Combination key dynamic security management system is adopted in described intelligence networking, adopt coding and the verification method thereof of RID coding RID, the PKI of combination sign can generate easily, the public key encryption that its corresponding private key will be known with user's principal mark by the publisher of total system is passed to the issuing department of son sign, after the approval of son sign issuing department, issue the user, owing to be the public key encryption of knowing with user's principal mark, the private key that has only user's principal mark to know just can be untied, so the publisher of son sign has administrative power, but can't see private key for user, ensure private key safety.The application that so promptly ensures each son sign is separate, ensures again to know by principal mark each son sign is managed.Can be as the credible basic platform of Internet of Things, the Internet and e-commerce system.Because the dynamic security of combination key dynamic security management system; promptly solve user's master key and do not expose, the business cipher key one-time pad, and service side, professional side and user each side all participate in safeguard protection; make that single to crack means useless, be particularly suitable on intelligent network, using.
Claims (10)
1. networking certainly, it is characterized in that, use the client name as the network address and PKI, described client comprises specific hardware and/or software, adopt combination key system and intelligent arithmetic system, described client identification adopts the definition of RID coding, the identity and the natural quality of oneself's proof oneself, connect optimization and management by described intelligent arithmetic system, the self identity order and the field of RID coding in the header of network communication protocol, have been increased, before transfer of data, carry out original address checking based on the RID coding, realize credible connection, address descriptor support to transducer class awareness apparatus and intelligent terminal, according to address properties, priority, the artificial intelligence mode is added up and control connection resource and efficient, rationally adjust address group and attribute, ensure the rational management of resources effective management and Distributed Calculation, formed the intelligent connected networks of self identity, intelligent identification module has been set with automatic connection management, the intelligence dome module, intelligence computation and module intelligent management module.

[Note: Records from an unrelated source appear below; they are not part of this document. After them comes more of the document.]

/-!
# Zone mass, the law: the cardinality of a tolerant zone is at most its decayed formation mass (row S6g′(a) pt 2)

Summits-side support leaf of the T⁴-continuum cell (rung (B)+1 on a FINITE torus only; NOT infinite volume, NOT the
mass gap, NOT the Clay statement; NOT a proof of the spine estimate NE7b).  Row NE7b, route «COUNT», row S6g′
«MASS-BASED SIBLING COUNT» (R-OWNER-22-12 (2)), step (a) = the CARDINALITY LAW feeding the mass-form placement count
(`HistoryMassPlacement.card_admMSet_le`'s binder `hcard`, `HistorySiblingSymmetry`'s host-side factor,
`HistorySiblingMassLayered`∕`HistorySiblingDecay`'s budgets) — leaf-10 g2's specification (journal l.8499 (1)).
[folklore] structural recursion + real arithmetic on leaf-01's tolerant reading `ZoneReadingC` with file 1∕2
`HistoryZoneEvolve` (evolution, ancestor decomposition) and leaf-10 g2's `HistoryZoneMass.card_blocks_le_of_linked_real`;
nothing is quoted from print, nothing printed is asserted, no `[cite:]` tag, no `Prop`-valued fact minted; every
constant SYMBOLIC in `(d, L, c, ρ, C₁)` and the stride `s` (trigger c2∕c6).

THE LAW (`card_zone_le`).  For a tagged genealogy `G` (shapes `sh`, steps `st = PEv.step ∘ sh`), chronological, read by
`ZoneReadingC sh n L K Cb c G zone`, with two more reading fields DISPLAYED as binders — `hlink`: every zone of a
sub-structure formed by `t ≤ K` is `ρ`-LINKED on its torus (`HistoryZoneMass.Linked`; the binding discharges it from
`linked_redZone`∕`linked_union`∕`linked_blocks`∕`linked_thickT`), and `hbirth`: a birth's zone at its step has at most
`C₁·((sh b).fat + 1)` CELLS (cardinality — not diameter; `TreeLength.card_le_treeLen` + `card_thickT_le` in the index
model) — a stride `s ≥ 1` with `(2·cth c L s + 1)^d·5^d·ρ ≤ L^s∕2`, and a per-step decay `0 ≤ θ ≤ 1` with
`1∕2 ≤ θ^s`: every sub-structure `X` of `G` formed by `t ≤ K` has
`#(zone t X) ≤ zmass sh θ WB WM t X + 2A`, `zmass` = `Σ_{births} WB·((sh b).fat+1)·θ^{t − st b} + Σ_{merge nodes}
WM·θ^{t − st e}` (structural recursion), `A = (2·cth c L s + 1)^d·5^d`, `WB = 2·(2·cth c L s + 1)^d·C₁`, `WM = 4A`.

PROOF (l.8499 (2)(ii)(iii)).  §1 the potential `zmass`, the recent mergers' mass `recM` and number `recN`, exact
bookkeeping over the pieces of `HistoryZoneEvolve.parts` (`zmass_parts`), the piece count (`length_parts_le`), the
recent mergers' floor (`recN_mul_le_recM`), decay transport (`mul_zmass_le`).  §2 the law by strong induction on `t`
with the cut `t₀ = t + 1 − s`: by `zone_subset_parts` and `card_evolve_le`, an ANCESTOR piece (formed before `t₀`,
evolved `s` steps from `u = t − s`) costs `A₁·#blocks (L^s) ≤ a·#zone u + A` (linked: `card_blocks_le_of_linked_real`;
`a = A·ρ∕L^s ≤ 1∕2 ≤ θ^s`), hence `≤ a·(zmass u + 2A) + A ≤ zmass t + (2aA + A)` by induction and decay transport;
a RECENT BIRTH costs `A₁·C₁·(fat+1) ≤ WB·(fat+1)·θ^{age}` (`age ≤ s − 1`, `θ^{age} ≥ 1∕2`); the `2aA + A ≤ 2A` per
piece is paid by `γ = 2A` for one piece and by `WM·θ^{age} ≥ 2A` for each recent merger (`#pieces ≤ #recent
mergers + 1`).  §3 sanity.  The `ZoneDrivers.qZ` currency (sum over `form`, `σ² = θ`, under `Gen.WF`), the
class-linear total over joins and the level form are the consumers' ∕ a companion's (leaf-10 g2 (3)(4), leaf-07 g2).

HONEST: a law about OUR reading; Bałaban's regions ↦ the reading stays H3; NE7b NOT proved; spine 0∕9.  HONEST
DEPENDENCY (cell): continuum YM on T⁴ ⇐ BetaPertH ∧ nine spine estimates (0/9 proved); BetaPertH ⇐ (D1) ∧ (D4) ∧
CAP+tail; G-an2-4 gates asym, D1 and NE2/3/4.  This file changes none of it.
-/

open Finset
open Literature.MathematicalPhysics.QuantumFieldTheory.Balaban1983to89
open T4PersistenceDictionary T4PartnerMultiplicity
open Summit.QuantumFields.BalabanUV.T4Continuum.PlacementSkeleton
open Summit.QuantumFields.BalabanUV.T4Continuum.Crowding
open Summit.QuantumFields.BalabanUV.T4Continuum.ZoneSkeleton
open Summit.QuantumFields.BalabanUV.T4Continuum.ZoneTorus
open Summit.QuantumFields.BalabanUV.T4Continuum.HistoryZones
open Summit.QuantumFields.BalabanUV.T4Continuum.HistoryZoneMass
open Summit.QuantumFields.BalabanUV.T4Continuum.HistoryZoneEvolve

namespace Summit.QuantumFields.BalabanUV.T4Continuum.HistoryZoneMassLaw

noncomputable section

variable {d : ℕ}

/-! ## §1 The potential and its bookkeeping over the pieces -/

section Potential

variable {ε : Type*} (sh : ε → PEv)

/-- **THE DECAYED FORMATION MASS** at step `t` (structural recursion; per-step decay `θ`): births weigh
`WB·((sh b).fat + 1)`, merge nodes `WM`, renewals nothing. [folklore] -/
def zmass (θ WB WM : ℝ) (t : ℕ) : Gen ε → ℝ
  | Gen.born b _ => WB * (((sh b).fat : ℝ) + 1) * θ ^ (t - (sh b).step)
  | Gen.renew Y _ _ => zmass θ WB WM t Y
  | Gen.merge Y Z e => zmass θ WB WM t Y + zmass θ WB WM t Z + WM * θ ^ (t - (sh e).step)

/-- the decayed mass of the merge nodes dated `t₀` or later [folklore] -/
def recM (θ WM : ℝ) (t₀ t : ℕ) : Gen ε → ℝ
  | Gen.born _ _ => 0
  | Gen.renew Y _ _ => recM θ WM t₀ t Y
  | Gen.merge Y Z e =>
      if (sh e).step < t₀ then 0 else recM θ WM t₀ t Y + recM θ WM t₀ t Z + WM * θ ^ (t - (sh e).step)

/-- the number of merge nodes dated `t₀` or later [folklore] -/
def recN (t₀ : ℕ) : Gen ε → ℕ
  | Gen.born _ _ => 0
  | Gen.renew Y _ _ => recN t₀ Y
  | Gen.merge Y Z e => if (sh e).step < t₀ then 0 else recN t₀ Y + recN t₀ Z + 1

variable {sh} {θ WB WM : ℝ}
import Mathlib
import Summits.NavierStokesRegularity.NavierStokesRegularity.Theses.GaldiLiouvilleGate
import Literature.Analysis.FluidPDE.SteadyVorticityDecayLiouville
import Literature.Analysis.FluidPDE.TaoEnstrophyLocalisation
import HarnessLib.Audit

/-!
# Crux `GaldiLiouvilleGate.CriticalRateLiouville` (stmt-NavierStokesRegularity-0897), CONDITIONALLY,
# from the named PREPRINT fact `Wu2026_critical_vorticity_liouville`

Route `GaldiLiouvilleGate` (NavierStokesRegularity), crux #6 `CriticalRateLiouville` ("Liouville at
Galdi's critical rate, arbitrary constants"): a smooth steady Navier–Stokes solution
(`IsLerayProfile ν 0 U P`, `U, P ∈ C^∞`) with `‖U(y)‖ ≤ C⟨y⟩^{-2/3}`, `‖DU(y)‖ ≤ C⟨y⟩^{-5/3}` and
`P → 0` at infinity is `≡ 0`.

Wu, arXiv:2608.22471v1 (23 Aug 2026), Cor. 1.2 — VENDORED AS A HYPOTHESIS ONLY, the named `Prop`
`Literature.Analysis.FluidPDE.Wu2026_critical_vorticity_liouville` (file
`Literature/Analysis/FluidPDE/SteadyVorticityDecayLiouville.lean`, with its provenance flag:
preprint, unrefereed) — asserts: smooth steady NS, `U → 0` at infinity,
`‖curl U(x)‖ ≤ C(1+‖x‖)^{-5/3}` ⇒ `U = 0`.  This file is the scaling-free DICTIONARY between the two:

* `tendsto_zero_of_norm_le_rpow_neg` — `‖U y‖ ≤ C(1+‖y‖)^{-2/3}` ⇒ `U → 0` along `cocompact`;
* `norm_curl_le_of_norm_fderiv_le` — `‖DU y‖ ≤ C(1+‖y‖)^{-5/3}` ⇒ `‖curl U y‖ ≤ (‖curlCLM‖C)(1+‖y‖)^{-5/3}`
  (the tree's `norm_curl_le`);
* `criticalRateLiouville_of_wu2026` — **`Wu2026_critical_vorticity_liouville → CriticalRateLiouville`**
  (the pressure hypotheses of the route decl are not used).

So item 0897 is CLOSED CONDITIONALLY on one named preprint fact (D-0014: the item itself stays OPEN
until the fact is refereed or ported; the theorem below is a `proof.conditional` in the audit).
Template: the refuter's evidence `WuReduction2.lean` on the item (DIRECTOR-NS bus #40 (ii)).

WHAT THIS IS NOT: not a proof of `CriticalRateLiouville`; not an endorsement of the preprint.

## References

* W. Wu, arXiv:2608.22471v1 (2026), Cor. 1.2. [Wu2026]
* H. Kozono, Y. Terasawa, Y. Wakasugi, J. Funct. Anal. 272 (2017) 804–818. [KozonoTerasawaWakasugi2017]
-/

noncomputable section

-- flat `Theorems/<Route><Decl>…` files share the namespace of the route (tree convention)
set_option linter.dupNamespace false

open Filter Set Metric Topology
open Literature.Analysis.FluidPDE

namespace Summit.NavierStokesRegularity.NavierStokesRegularity.Theorems.GaldiLiouvilleGate

/-- A field on `ℝ³` bounded by `C(1+‖y‖)^{-2/3}` tends to `0` at infinity (along `cocompact`).
[folklore] -/
theorem tendsto_zero_of_norm_le_rpow_neg
    {U : EuclideanSpace ℝ (Fin 3) → EuclideanSpace ℝ (Fin 3)} {C a : ℝ} (ha : 0 < a)
    (hU : ∀ y, ‖U y‖ ≤ C * (1 + ‖y‖) ^ (-a)) :
    Tendsto U (cocompact (EuclideanSpace ℝ (Fin 3))) (𝓝 0) := by
  rw [tendsto_zero_iff_norm_tendsto_zero]
  have h1 : Tendsto (fun y : EuclideanSpace ℝ (Fin 3) => 1 + ‖y‖) (cocompact _) atTop :=
    tendsto_atTop_add_const_left _ 1 tendsto_norm_cocompact_atTop
  have h2 : Tendsto (fun y : EuclideanSpace ℝ (Fin 3) => (1 + ‖y‖) ^ (-a)) (cocompact _) (𝓝 0) :=
    (tendsto_rpow_neg_atTop ha).comp h1
  have h3 : Tendsto (fun y : EuclideanSpace ℝ (Fin 3) => |C| * (1 + ‖y‖) ^ (-a)) (cocompact _)
      (𝓝 0) := by
    simpa using h2.const_mul |C|
  refine squeeze_zero (fun y => norm_nonneg _) (fun y => ?_) h3
  calc ‖U y‖ ≤ C * (1 + ‖y‖) ^ (-a) := hU y
    _ ≤ |C| * (1 + ‖y‖) ^ (-a) :=
        mul_le_mul_of_nonneg_right (le_abs_self C) (Real.rpow_nonneg (by positivity) _)

/-- The critical GRADIENT rate gives the critical VORTICITY rate:
`‖DU y‖ ≤ C(1+‖y‖)^{-5/3}` ⇒ `‖curl U y‖ ≤ ‖curlCLM‖·C·(1+‖y‖)^{-5/3}` (`norm_curl_le`). [folklore] -/
theorem norm_curl_le_of_norm_fderiv_le
    {U : EuclideanSpace ℝ (Fin 3) → EuclideanSpace ℝ (Fin 3)} {C a : ℝ}
    (hDU : ∀ y, ‖fderiv ℝ U y‖ ≤ C * (1 + ‖y‖) ^ (-a)) (y : EuclideanSpace ℝ (Fin 3)) :
    ‖curl U y‖ ≤ (‖curlCLM‖ * C) * (1 + ‖y‖) ^ (-a) := by
  calc ‖curl U y‖ ≤ ‖curlCLM‖ * ‖fderiv ℝ U y‖ := norm_curl_le U y
    _ ≤ ‖curlCLM‖ * (C * (1 + ‖y‖) ^ (-a)) := by gcongr; exact hDU y
    _ = (‖curlCLM‖ * C) * (1 + ‖y‖) ^ (-a) := by ring

/-- **Crux `CriticalRateLiouville` (item stmt-NavierStokesRegularity-0897) from Wu 2026, Cor. 1.2 —
CONDITIONAL on the named preprint fact `Wu2026_critical_vorticity_liouville`.**  Given the fact, a
smooth steady Navier–Stokes solution with `‖U(y)‖ ≤ C⟨y⟩^{-2/3}` and `‖DU(y)‖ ≤ C⟨y⟩^{-5/3}` vanishes
identically: the velocity rate gives `U → 0` at infinity (`tendsto_zero_of_norm_le_rpow_neg`) and the
gradient rate gives the critical vorticity rate (`norm_curl_le_of_norm_fderiv_le`); the smoothness of
`P` and `P → 0` in the route decl are not needed.  The item is thereby closed CONDITIONALLY only
(the fact is an unrefereed preprint, vendored as a hypothesis). [cite: Wu2026, Cor. 1.2] -/
theorem criticalRateLiouville_of_wu2026 (hWu : Wu2026_critical_vorticity_liouville) :
    Theses.GaldiLiouvilleGate.CriticalRateLiouville := by
  intro ν hν U P hprof hU hP hrate _hPdecay
  obtain ⟨C, hC⟩ := hrate
  refine hWu ν hν U P hprof hU hP ?_ ?_
  · exact tendsto_zero_of_norm_le_rpow_neg (a := (2 / 3 : ℝ)) (by norm_num) fun y => (hC y).1
  · exact ⟨‖curlCLM‖ * C, fun y => norm_curl_le_of_norm_fderiv_le (fun z => (hC z).2) y⟩


end Summit.NavierStokesRegularity.NavierStokesRegularity.Theorems.GaldiLiouvilleGate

2. according to the networking certainly described in the claim 1, it is characterized in that, described network communication protocol is followed osi layer time formula structure, be about to a network and be divided into some levels, be in high-level system and only be interface and function that the system that utilizes lower level provides, need not understand algorithm and agreement that low layer realizes that this function adopts; Lower level also only is to use the parameter that sends from higher-level system, each module between level can replace with a new module, as long as new module and old module have identical functions and interface, even algorithm and agreement that they use are all different, therefore the introducing from Intelligent Recognition, intelligent connection, intelligence computation and the intelligent management module of networking does not influence the existing network framework, and because better fail safe and manageability, more can ensure the efficiency of service of network, simultaneously carry out priority assignment, realize differentiated control and service according to artificial intelligence.
3. according to the networking certainly described in the claim 1, it is characterized in that described RID coding is a kind of information coding of verifying that is used for truly describing the main body uniqueness, a code can only identify an object of classification uniquely; Encoding in the cycle in whole information system does not change, and coding can not change the consistency that changes because of external environment condition; Alternate code is arranged, allow the autgmentability of the adding of new data; Unified and the self identity of the compiling form of the type of same level code, structure, code sign, sign indicating number bit length and code; Described RID coding is applicable to electronics or Digital ID sign indicating number and pattern identification sign indicating number and hybrid coding thereof.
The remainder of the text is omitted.